# The task
Look over the entries that follow. Report how many lines contain "characteristic", with nothing else.

# Dataset
import Literature.Algebra.Polynomial.CasasAlvero.ClassificationSummary
import Literature.Algebra.Polynomial.CasasAlvero.CharSixtySevenComplete
import Literature.Algebra.Polynomial.CasasAlvero.CharSeventyOneComplete
import Literature.Algebra.Polynomial.CasasAlvero.CharSeventyThreeComplete
import HarnessLib

/-!
# Casas-Alvero degrees in every prime characteristic `p ≤ 73`: the complete classification, one statement

Extends `ClassificationSummary.lean` (`classification_of_char_le_61`) by the three primes `67, 71, 73` — the first beyond the
published / in-tree bad-prime tables of degrees `6` and `7` ([CastryckLaterveerOunaies2012, Thm. 4] lists the bad primes for `d ≤ 7`;
the tree holds them for `p ≤ 47` resp. `p ≤ 61`), where the digits `6` and `7` are decided directly: `67`, `73` are BAD for degree `6`
and `71` is GOOD (it divides none of the certificate integers of `Degree6.lean`), and `67, 71, 73` are bad for degree `7`, by explicit
`𝔽_p`-rational sparse examples (`Char67Digits`, `Char71Digits`, `Char73Digits`, `Pentanomial`).  For EVERY prime `p ≤ 73` and EVERY
field `K` of characteristic `p`:

  `CA_d(K) ⟺ d = 0 ∨ d = a·p^k` with `1 ≤ a ≤ N(p)`,

`N(2) = 1`, `N(3) = 2`, `N(5) = N(7) = 3`, `N(11) = 4`, `N(p) = 6` for `p ∈ {17, 31, 41, 43, 53, 59, 71}` (the good primes for degree `6`) and `N(p) = 5` for
`p ∈ {13, 19, 23, 29, 37, 47, 61, 67, 73}`.  No `sorry`, no new axioms; every case is a landed per-characteristic classification.
-/

noncomputable section

open Polynomial

namespace Literature.Algebra.Polynomial.CasasAlvero

variable (K : Type*) [Field K]

/-- **Casas-Alvero degrees in every prime characteristic `p ≤ 73`, completely**: over every field of characteristic `p`,
`CA_d ⟺ d = 0 ∨ d = a·p^k` with `1 ≤ a ≤ N(p)`; `N(2) = 1`, `N(3) = 2`, `N(5) = N(7) = 3`, `N(11) = 4`, `N(p) = 6` for `p = 17, 31, 41, 43, 53, 59, 71`,
and `N(p) = 5` for `p = 13, 19, 23, 29, 37, 47, 61, 67, 73`. [cite: GrafVonBothmerEtAl2007, Props. 2, 5, 6, 7] [cite: CastryckLaterveerOunaies2012, Thm. 4] -/
theorem classification_of_char_le_73 (p : ℕ) [CharP K p]
    (hp : p ∈ ({2, 3, 5, 7, 11, 13, 17, 19, 23, 29, 31, 37, 41, 43, 47, 53, 59, 61, 67, 71, 73} : Finset ℕ)) (d : ℕ) :
    HoldsInDegree K d ↔ d = 0 ∨ ∃ k a : ℕ, 0 < a ∧
      a ≤ (if p = 2 then 1 else if p = 3 then 2 else if p ≤ 7 then 3 else if p = 11 then 4
           else if p = 17 ∨ p = 31 ∨ p = 41 ∨ p = 43 ∨ p = 53 ∨ p = 59 ∨ p = 71 then 6 else 5) ∧ d = a * p ^ k := by
  simp only [Finset.mem_insert, Finset.mem_singleton] at hp
  rcases hp with rfl | rfl | rfl | rfl | rfl | rfl | rfl | rfl | rfl | rfl | rfl | rfl | rfl | rfl | rfl | rfl | rfl | rfl | rfl | rfl | rfl
  · simpa using (classification_char_two K d).trans (or_congr_right digitForm_one)
  · simpa using (classification_char_three K d).trans (or_congr_right digitForm_two)
  · simpa using (classification_char_five K d).trans (or_congr_right digitForm_three)
  · simpa using (classification_char_seven K d).trans (or_congr_right digitForm_three)
  · simpa using (classification_char_eleven_complete K d).trans (or_congr_right digitForm_four)
  · simpa using classification_char_thirteen_complete K d
  · simpa using classification_char_seventeen_complete K d
  · simpa using classification_char_nineteen_complete K d
  · simpa using classification_char_twentyThree_complete K d
  · simpa using classification_char_twentyNine_complete K d
  · simpa using classification_char_thirtyOne_complete K d
  · simpa using classification_char_thirtySeven_complete K d
  · simpa using classification_char_fortyOne_complete K d
  · simpa using classification_char_fortyThree_complete K d
  · simpa using classification_char_fortySeven_complete K d
  · simpa using classification_char_fiftyThree_complete K d
  · simpa using classification_char_fiftyNine_complete K d
  · simpa using classification_char_sixtyOne_complete K d
  · simpa using classification_char_sixtySeven_complete K d
  · simpa using classification_char_seventyOne_complete K d
  · simpa using classification_char_seventyThree_complete K d

/-- the primes `p ≤ 73` all qualify: the hypothesis of `classification_of_char_le_73` from `p.Prime ∧ p ≤ 73`.
[cite: CastryckLaterveerOunaies2012, Thm. 4] -/
theorem mem_primes_le_73 {p : ℕ} (hp : p.Prime) (h73 : p ≤ 73) :
    p ∈ ({2, 3, 5, 7, 11, 13, 17, 19, 23, 29, 31, 37, 41, 43, 47, 53, 59, 61, 67, 71, 73} : Finset ℕ) := by
  interval_cases p <;> first | decide | exact absurd hp (by decide)

end Literature.Algebra.Polynomial.CasasAlvero
/-- **THE WHOLE LOCATED [III] LIST OVER THE CENTRED PLUGGED-IN FAMILY, ALL PROFILES** — §1 at the centred root `hr := ctrOff_mem_box hLc`
(an1's `JsBalAn1Ctr_eq`, `rfl`): binders = `hLc`, colours `cE cVH cΛ cE₂ cB`, `T` + `ForwardGenerated`, the split `S` with `hβ`, **THE WALL
`hD : D1Drift Lc (JsBalAn1Ctr hLc cE cVH cΛ cE₂ cB T) N μ ν`**, (D4) STRICT, (C), `0 < γ₀`, run-side ⟹ `EndpointExistence Cn ∧ …`.  NO root, NO
table hypothesis among the binders.  Discharges nothing of `BetaPertH`.  Our own derived statement. -/
theorem wallEND_of_D1Drift_JsBalAn1Ctr_cont_allProfiles {Cn : B12.Construction} (hgen : ForwardGenerated Cn β)
    (hhalt : HaltsOutside Cn β) (hcur : CurriesHBeta Cn β) (S : B12Beta.OneLoopSplit β) {N : ℝ} {μ ν : Fin 4}
    (hβ : ∀ j, S.β0 j = secondMoment (TbalOf Lc (JsBalAn1Ctr hLc cE cVH cΛ cE₂ cB T) j) μ ν)
    (hD : D1Drift Lc (JsBalAn1Ctr hLc cE cVH cΛ cE₂ cB T) N μ ν) {γ₀ r' β₀ : ℝ}
    (hγ₀ : 0 < γ₀) (hrem : RemainderConst S γ₀ r') (hr' : r' < B12Normalization.stepBal N Lc) (hcont : BetaContH γ₀ β)
    (hβ₀ : 0 < β₀) {L : ℕ} (hL2 : 2 ≤ L) (p : ℕ) {κ₀ : ℕ} (hκ : 6 ≤ κ₀) :
    EndpointExistence Cn ∧ ∃ A : ℝ, ∃ γ₁ : ℝ, 0 < γ₁ ∧
      ∀ γ : ℝ, 0 < γ → γ ≤ min γ₀ γ₁ → ∀ Pr : B12.RunParams, (Cn Pr).flow.InInterval γ Pr.K →
        ∀ p' : ℕ, p' ≤ p → ∀ A₀ : ℝ, 0 ≤ A₀ →
          ∃ Rj : ℕ → ℕ, (∀ j, B14.IsRj L p' ((Cn Pr).flow.g j) (Rj j)) ∧
            HorizonFacts (Cn Pr).flow (B12Normalization.stepBal N Lc + 2 * A + r') β₀ A₀ L p' κ₀ Rj Pr.K :=
  wallEND_of_D1Drift_JsBalAn1_cont_allProfiles hLc (ctrOff_mem_box hLc) cE cVH cΛ cE₂ cB T hgen hhalt hcur S hβ hD hγ₀ hrem hr'
    hcont hβ₀ hL2 p hκ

# Result for this task
4